The top view and sectional drawing of the three-dimensional electronic circuit device which concern on Embodiment 1 of this invention The top view and sectional drawing which expanded and showed the principal part of FIG. A plan view and a sectional view of a part of the sheet-like member constituting the connecting member A plan view and a sectional view for explaining the bonding process of the connecting member to the circuit board. Sectional drawing which shows the other example of a sheet-like member The top view which shows the other example of a sheet-like member Plan view of relevant parts of a three-dimensional electronic circuit device according to Embodiment 2 of the present invention Plan view of relevant parts of a three-dimensional electronic circuit device according to Embodiment 3 of the present invention Sectional drawing of a part of sheet-like member used in Embodiments 2 and 3 Sectional drawing of a part of sheet-like member used for the three-dimensional electronic circuit device according to Embodiment 4 of the present invention

Explanation of symbols

DESCRIPTION OF SYMBOLS 100 Three-dimensional electronic circuit apparatus 111, 112 Circuit board 113 Semiconductor chip 114 Electronic component 115 End surface electrode 116 Bare chip 117 Wiring pattern 120a-120c Connection member 121a-121d Sheet-like member 122 Metal wire 123 Anisotropic conductive film 124a-124c Groove

Claims (7)

  A three-dimensional circuit device in which a plurality of circuit boards on which electronic components are mounted are electrically connected to each other at their end faces, arranged in multiple layers so that the main surfaces overlap.
  The end face of each circuit board has a plurality of end face electrodes arranged at a first pitch interval,
  The end surface electrodes of the circuit boards are electrically connected via a connecting member in the multilayer direction,
  The connecting member includes an anisotropic conductive member that connects the surfaces of the end face electrodes, and a sheet-like member that is in contact with the anisotropic conductive member,
  A plurality of conductive wires extending in the multilayer direction intermittently arranged at a second pitch interval narrower than the first pitch interval on the surface of the sheet-like member;
  A three-dimensional electronic circuit device in which the anisotropic conductive member is in contact with at least one of the conductive wires.   The three-dimensional electronic circuit device according to claim 1, wherein two or more of the conductive wires pass through one end face electrode.   The cross-sectional shape of the end face electrode is an arc,
  3. The three-dimensional electronic circuit device according to claim 1, wherein the second pitch interval is less than ½ of the inner circumference of the arc.
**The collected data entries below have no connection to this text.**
import Mathlib.Analysis.Convex.Integral
import Mathlib.Analysis.SpecialFunctions.Log.Deriv
import Literature.Analysis.Complex.LittlewoodLemma
import HarnessLib

/-!
# Zero counting from a mean square: Littlewood's lemma and Jensen's inequality

Trunk T-ANALYSIS support (complex analysis, `Literature/Analysis/Complex`). The standard use of
Littlewood's lemma (`Literature.Analysis.Complex.littlewood_lemma`, Titchmarsh §9.9) in
zero-density estimates (Titchmarsh, *The Theory of the Riemann Zeta-Function*, §9.15–9.17 and
§9.24; Selberg 1946): a bound for the mean square of `f` on the left edge of a rectangle bounds
`∫ log‖f‖` there by the concavity of the logarithm, hence bounds the zeros of `f` inside the
rectangle weighted by their distance from the left edge, hence their number to the right of any
abscissa.

## Main results (all proved)

* `Literature.Analysis.Complex.integral_log_le_mul_log_average` — Jensen's inequality for the
  logarithm on an interval: for `g > 0` continuous on `[c,d]`,
  `∫_c^d log g ≤ (d − c) log((d − c)⁻¹ ∫_c^d g)`.
* `Literature.Analysis.Complex.integral_log_norm_le_of_sq_integral_le` — hence
  `∫_c^d log‖F(y)‖ dy ≤ ((d − c)/2) log M` whenever `∫_c^d ‖F‖² ≤ (d − c) M` (`F` continuous and
  non-vanishing).
* `Literature.Analysis.Complex.littlewood_sum_le_of_sq_integral_le` — **the zero-density
  skeleton** (Titchmarsh §9.16, first half): for `f` analytic on `[a,b] × [c,d]`, non-zero on the
  boundary, with `∫_c^d ‖f(a+iy)‖² dy ≤ (d − c) M`, `‖f‖ ≥ m₀ > 0` on the right edge, and changes
  of argument bounded by `A` (horizontal edges) and `B` (right edge),
  `2π Σ_{ρ ∈ R°} m(ρ)(Re ρ − a) ≤ (d − c)(½ log M − log m₀) + (b − a)(2A + B)`.
* `Literature.Analysis.Complex.sum_order_le_of_sq_integral_le` — and therefore, for `a < σ < b`,
  the number of zeros (with multiplicity) in `[σ, b) × (c, d)` is at most that bound divided by
  `2π(σ − a)`.

## References

* E. C. Titchmarsh, *The Theory of the Riemann Zeta-Function*, 2nd ed. revised by
  D. R. Heath-Brown, OUP 1986, §9.9 (9.9.1), §9.16 (proof of Thm. 9.16). [key `Titchmarsh1986`]
* A. Selberg, *Contributions to the theory of the Riemann zeta-function*, Arch. Math. Naturvid.
  48 (1946), no. 5, 89–155, §3.
-/

noncomputable section

open Complex Set MeasureTheory Filter Topology intervalIntegral

namespace Literature.Analysis.Complex

variable {a b c d : ℝ}

/-! ### Jensen's inequality for the logarithm on an interval -/

/-- **Jensen's inequality for `log` on an interval.** If `g` is continuous and positive on
`[c,d]` (`c < d`) then `∫_c^d log g(y) dy ≤ (d − c) · log((d − c)⁻¹ ∫_c^d g(y) dy)`. [folklore] -/
theorem integral_log_le_mul_log_average (hcd : c < d) {g : ℝ → ℝ} (hg : ContinuousOn g (Icc c d))
    (hpos : ∀ y ∈ Icc c d, 0 < g y) :
    ∫ y in c..d, Real.log (g y) ≤ (d - c) * Real.log ((d - c)⁻¹ * ∫ y in c..d, g y) := by
  -- a positive lower bound for `g`
  obtain ⟨y₀, hy₀, hmin⟩ := (isCompact_Icc (a := c) (b := d)).exists_isMinOn
    (nonempty_Icc.2 hcd.le) hg
  set m := g y₀ with hm
  have hm0 : 0 < m := hpos y₀ hy₀
  have hgm : ∀ y ∈ Icc c d, m ≤ g y := fun y hy ↦ hmin hy
  -- Jensen for the concave `log` on the closed convex set `[m, ∞)`
  have hconc : ConcaveOn ℝ (Ici m) Real.log :=
    strictConcaveOn_log_Ioi.concaveOn.subset (Ici_subset_Ioi.2 hm0) (convex_Ici m)
  have hcont : ContinuousOn Real.log (Ici m) :=
    Real.continuousOn_log.mono fun x hx ↦ (hm0.trans_le hx).ne'
  have hvol : volume (Icc c d) = ENNReal.ofReal (d - c) := Real.volume_Icc
  have hne : volume (Icc c d) ≠ 0 := by
    rw [hvol]; exact (ENNReal.ofReal_pos.2 (sub_pos.2 hcd)).ne'
  have htop : volume (Icc c d) ≠ ⊤ := by rw [hvol]; exact ENNReal.ofReal_ne_top
  have hfs : ∀ᵐ y ∂(volume.restrict (Icc c d)), g y ∈ Ici m :=
    ae_restrict_of_forall_mem measurableSet_Icc fun y hy ↦ hgm y hy
  have hlogc : ContinuousOn (fun y ↦ Real.log (g y)) (Icc c d) :=
    hg.log fun y hy ↦ (hpos y hy).ne'
  have hJ := ConcaveOn.le_map_set_average (μ := volume) (t := Icc c d) (f := g) hconc hcont
    isClosed_Ici hne htop hfs hg.integrableOn_Icc hlogc.integrableOn_Icc
  have hreal : volume.real (Icc c d) = d - c := by
    rw [measureReal_def, hvol, ENNReal.toReal_ofReal (sub_pos.2 hcd).le]
  rw [setAverage_eq, setAverage_eq, hreal, smul_eq_mul, smul_eq_mul,
    integral_Icc_eq_integral_Ioc, integral_Icc_eq_integral_Ioc,
    ← intervalIntegral.integral_of_le hcd.le, ← intervalIntegral.integral_of_le hcd.le] at hJ
  have hdc : 0 < d - c := sub_pos.2 hcd
  rw [inv_mul_le_iff₀ hdc] at hJ
  exact hJ

/-- **Mean square bounds `∫ log`.** If `F : ℝ → ℂ` is continuous and non-vanishing on `[c,d]`
(`c < d`) and `∫_c^d ‖F(y)‖² dy ≤ (d − c) M`, then `∫_c^d log‖F(y)‖ dy ≤ ((d − c)/2) log M`.
[cite: Titchmarsh1986, §9.16] -/
theorem integral_log_norm_le_of_sq_integral_le (hcd : c < d) {F : ℝ → ℂ}
    (hF : ContinuousOn F (Icc c d)) (h0 : ∀ y ∈ Icc c d, F y ≠ 0) {M : ℝ}
    (hM : ∫ y in c..d, ‖F y‖ ^ 2 ≤ (d - c) * M) :
    ∫ y in c..d, Real.log ‖F y‖ ≤ (d - c) / 2 * Real.log M := by
  have hdc : 0 < d - c := sub_pos.2 hcd
  have hg : ContinuousOn (fun y ↦ ‖F y‖ ^ 2) (Icc c d) := (hF.norm).pow 2
  have hpos : ∀ y ∈ Icc c d, 0 < ‖F y‖ ^ 2 := fun y hy ↦ by
    have := norm_pos_iff.2 (h0 y hy); positivity
  have hJ := integral_log_le_mul_log_average hcd hg hpos
  -- `log ‖F‖² = 2 log ‖F‖`
  have hlog2 : ∫ y in c..d, Real.log (‖F y‖ ^ 2) = 2 * ∫ y in c..d, Real.log ‖F y‖ := by
    rw [← intervalIntegral.integral_const_mul]
    refine intervalIntegral.integral_congr fun y _ ↦ ?_
    simp only [Real.log_pow, Nat.cast_ofNat]
  rw [hlog2] at hJ
  -- the average of `‖F‖²` is positive and at most `M`
  have hIpos : 0 < ∫ y in c..d, ‖F y‖ ^ 2 :=
    intervalIntegral.intervalIntegral_pos_of_pos_on (hg.intervalIntegrable_of_Icc hcd.le)
      (fun y hy ↦ hpos y (Ioo_subset_Icc_self hy)) hcd
  have havg_pos : 0 < (d - c)⁻¹ * ∫ y in c..d, ‖F y‖ ^ 2 := by positivity
  have havg_le : (d - c)⁻¹ * ∫ y in c..d, ‖F y‖ ^ 2 ≤ M := by
    rw [inv_mul_le_iff₀ hdc]; exact hM
  have hlogle : Real.log ((d - c)⁻¹ * ∫ y in c..d, ‖F y‖ ^ 2) ≤ Real.log M :=
    Real.log_le_log havg_pos havg_le
  nlinarith [mul_le_mul_of_nonneg_left hlogle hdc.le]

/-! ### The zero-density skeleton -/

/-- **Littlewood's lemma with a mean square** (the first half of the proof of Titchmarsh's
Theorem 9.16). Let `f` be analytic at every point of `R = [a,b] × [c,d]` (`a < b`, `c < d`) and
non-zero on `∂R`; suppose `∫_c^d ‖f(a+iy)‖² dy ≤ (d − c) M`, `‖f‖ ≥ m₀ > 0` on the right edge,
and that the changes of `arg f` along the top and bottom edges (from the right corner) are at
most `A` and up the right edge at most `B` in absolute value. Then
`2π Σ_{ρ ∈ R°, f(ρ)=0} m(ρ)(Re ρ − a) ≤ (d − c)(½ log M − log m₀) + (b − a)(2A + B)`.
[cite: Titchmarsh1986, §9.16] -/
theorem littlewood_sum_le_of_sq_integral_le {f : ℂ → ℂ} (hab : a < b) (hcd : c < d)
    (hf : AnalyticOnNhd ℂ f (Icc a b ×ℂ Icc c d))
    (h_bot : ∀ x ∈ Icc a b, f (x + c * I) ≠ 0) (h_top : ∀ x ∈ Icc a b, f (x + d * I) ≠ 0)
    (h_left : ∀ y ∈ Icc c d, f (a + y * I) ≠ 0) (h_right : ∀ y ∈ Icc c d, f (b + y * I) ≠ 0)
    {M m₀ A B : ℝ} (hM : ∫ y : ℝ in c..d, ‖f (a + y * I)‖ ^ 2 ≤ (d - c) * M) (hm₀ : 0 < m₀)
    (hright : ∀ y ∈ Icc c d, m₀ ≤ ‖f (b + y * I)‖)
    (hA_top : ∀ x ∈ Icc a b, |(∫ u : ℝ in b..x, deriv f (u + d * I) / f (u + d * I)).im| ≤ A)
    (hA_bot : ∀ x ∈ Icc a b, |(∫ u : ℝ in b..x, deriv f (u + c * I) / f (u + c * I)).im| ≤ A)
    (hB : |(∫ y : ℝ in c..d, deriv f (b + y * I) / f (b + y * I)).re| ≤ B) :
    2 * Real.pi * ∑ᶠ ρ ∈ {ρ : ℂ | f ρ = 0 ∧ ρ ∈ Ioo a b ×ℂ Ioo c d},
        ((meromorphicOrderAt f ρ).untop₀ : ℝ) * (ρ.re - a) ≤
      (d - c) * (Real.log M / 2 - Real.log m₀) + (b - a) * (2 * A + B) := by
  have hL := littlewood_lemma_le hab hcd hf h_bot h_top h_left h_right hA_top hA_bot hB
  -- the left edge: Jensen
  have hcont_a : ContinuousOn (fun y : ℝ ↦ f (a + y * I)) (Icc c d) := fun y hy ↦
    ((hf _ ⟨by simpa using hab.le, by simpa using hy⟩).continuousAt.comp
      (f := fun t : ℝ ↦ (a : ℂ) + t * I) (by fun_prop)).continuousWithinAt
  have h1 := integral_log_norm_le_of_sq_integral_le hcd hcont_a h_left hM
  -- the right edge: pointwise lower bound
  have hcont_b : ContinuousOn (fun y : ℝ ↦ Real.log ‖f (b + y * I)‖) (Icc c d) := fun y hy ↦ by
    have h := (hf _ ⟨by simpa using hab.le, by simpa using hy⟩).continuousAt.comp
      (f := fun t : ℝ ↦ (b : ℂ) + t * I) (by fun_prop)
    exact ((h.norm).log (norm_ne_zero_iff.2 (h_right y hy))).continuousWithinAt
  have h2 : (d - c) * Real.log m₀ ≤ ∫ y : ℝ in c..d, Real.log ‖f (b + y * I)‖ := by
    have := intervalIntegral.integral_mono_on hcd.le
      (intervalIntegrable_const : IntervalIntegrable (fun _ : ℝ ↦ Real.log m₀) volume c d)
      (hcont_b.intervalIntegrable_of_Icc hcd.le)
      (fun y hy ↦ Real.log_le_log hm₀ (hright y hy))
    rwa [intervalIntegral.integral_const, smul_eq_mul] at this
  linarith

/-- **Zero counting from a mean square.** In the setting of
`littlewood_sum_le_of_sq_integral_le`, for every `a < σ < b` the number of zeros of `f`, counted
with multiplicity, in `[σ, b) × (c, d)` is at most
`((d − c)(½ log M − log m₀) + (b − a)(2A + B)) / (2π(σ − a))`. [cite: Titchmarsh1986, §9.16] -/
theorem sum_order_le_of_sq_integral_le {f : ℂ → ℂ} (hab : a < b) (hcd : c < d)
    (hf : AnalyticOnNhd ℂ f (Icc a b ×ℂ Icc c d))
    (h_bot : ∀ x ∈ Icc a b, f (x + c * I) ≠ 0) (h_top : ∀ x ∈ Icc a b, f (x + d * I) ≠ 0)
    (h_left : ∀ y ∈ Icc c d, f (a + y * I) ≠ 0) (h_right : ∀ y ∈ Icc c d, f (b + y * I) ≠ 0)
    {M m₀ A B : ℝ} (hM : ∫ y : ℝ in c..d, ‖f (a + y * I)‖ ^ 2 ≤ (d - c) * M) (hm₀ : 0 < m₀)
    (hright : ∀ y ∈ Icc c d, m₀ ≤ ‖f (b + y * I)‖)
    (hA_top : ∀ x ∈ Icc a b, |(∫ u : ℝ in b..x, deriv f (u + d * I) / f (u + d * I)).im| ≤ A)
    (hA_bot : ∀ x ∈ Icc a b, |(∫ u : ℝ in b..x, deriv f (u + c * I) / f (u + c * I)).im| ≤ A)
    (hB : |(∫ y : ℝ in c..d, deriv f (b + y * I) / f (b + y * I)).re| ≤ B)
    {σ : ℝ} (haσ : a < σ) :
    ∑ᶠ ρ ∈ {ρ : ℂ | f ρ = 0 ∧ ρ ∈ Ico σ b ×ℂ Ioo c d}, ((meromorphicOrderAt f ρ).untop₀ : ℝ) ≤
      ((d - c) * (Real.log M / 2 - Real.log m₀) + (b - a) * (2 * A + B)) /
        (2 * Real.pi * (σ - a)) := by
  have hcorner : ((a : ℂ) + c * I) ∈ Icc a b ×ℂ Icc c d :=
    ⟨by simpa using hab.le, by simpa using hcd.le⟩
  have h1 := sum_order_le_of_lt hab.le hcd.le hf hcorner (h_bot a ⟨le_rfl, hab.le⟩) haσ
  have h2 := littlewood_sum_le_of_sq_integral_le hab hcd hf h_bot h_top h_left h_right hM hm₀
    hright hA_top hA_bot hB
  rw [le_div_iff₀ (by positivity)]
  calc (∑ᶠ ρ ∈ {ρ : ℂ | f ρ = 0 ∧ ρ ∈ Ico σ b ×ℂ Ioo c d},
        ((meromorphicOrderAt f ρ).untop₀ : ℝ)) * (2 * Real.pi * (σ - a))
      = 2 * Real.pi * ((σ - a) * ∑ᶠ ρ ∈ {ρ : ℂ | f ρ = 0 ∧ ρ ∈ Ico σ b ×ℂ Ioo c d},
          ((meromorphicOrderAt f ρ).untop₀ : ℝ)) := by ring
    _ ≤ 2 * Real.pi * ∑ᶠ ρ ∈ {ρ : ℂ | f ρ = 0 ∧ ρ ∈ Ioo a b ×ℂ Ioo c d},
          ((meromorphicOrderAt f ρ).untop₀ : ℝ) * (ρ.re - a) :=
        mul_le_mul_of_nonneg_left h1 (by positivity)
    _ ≤ _ := h2

end Literature.Analysis.Complex

end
The three-dimensional electronic circuit device according to any one of claims 1 to 3, wherein the sheet-like member has a plurality of grooves formed on a surface different from a surface on which the conducting wire is disposed.   The three-dimensional electronic circuit device according to claim 4, wherein the groove is formed in parallel with a direction in which the conducting wire extends. The three-dimensional electronic circuit device according to any one of claims 1 to 5, wherein the sheet-like member has a plurality of holes formed on a surface opposite to a surface on which the conducting wire is disposed. Wherein one of said conductors disposed surface of the sheet-like member, between said multiple wire, three-dimensional according to any one of claims 1-6, wherein the conductor and parallel to the groove is formed Electronic circuit device.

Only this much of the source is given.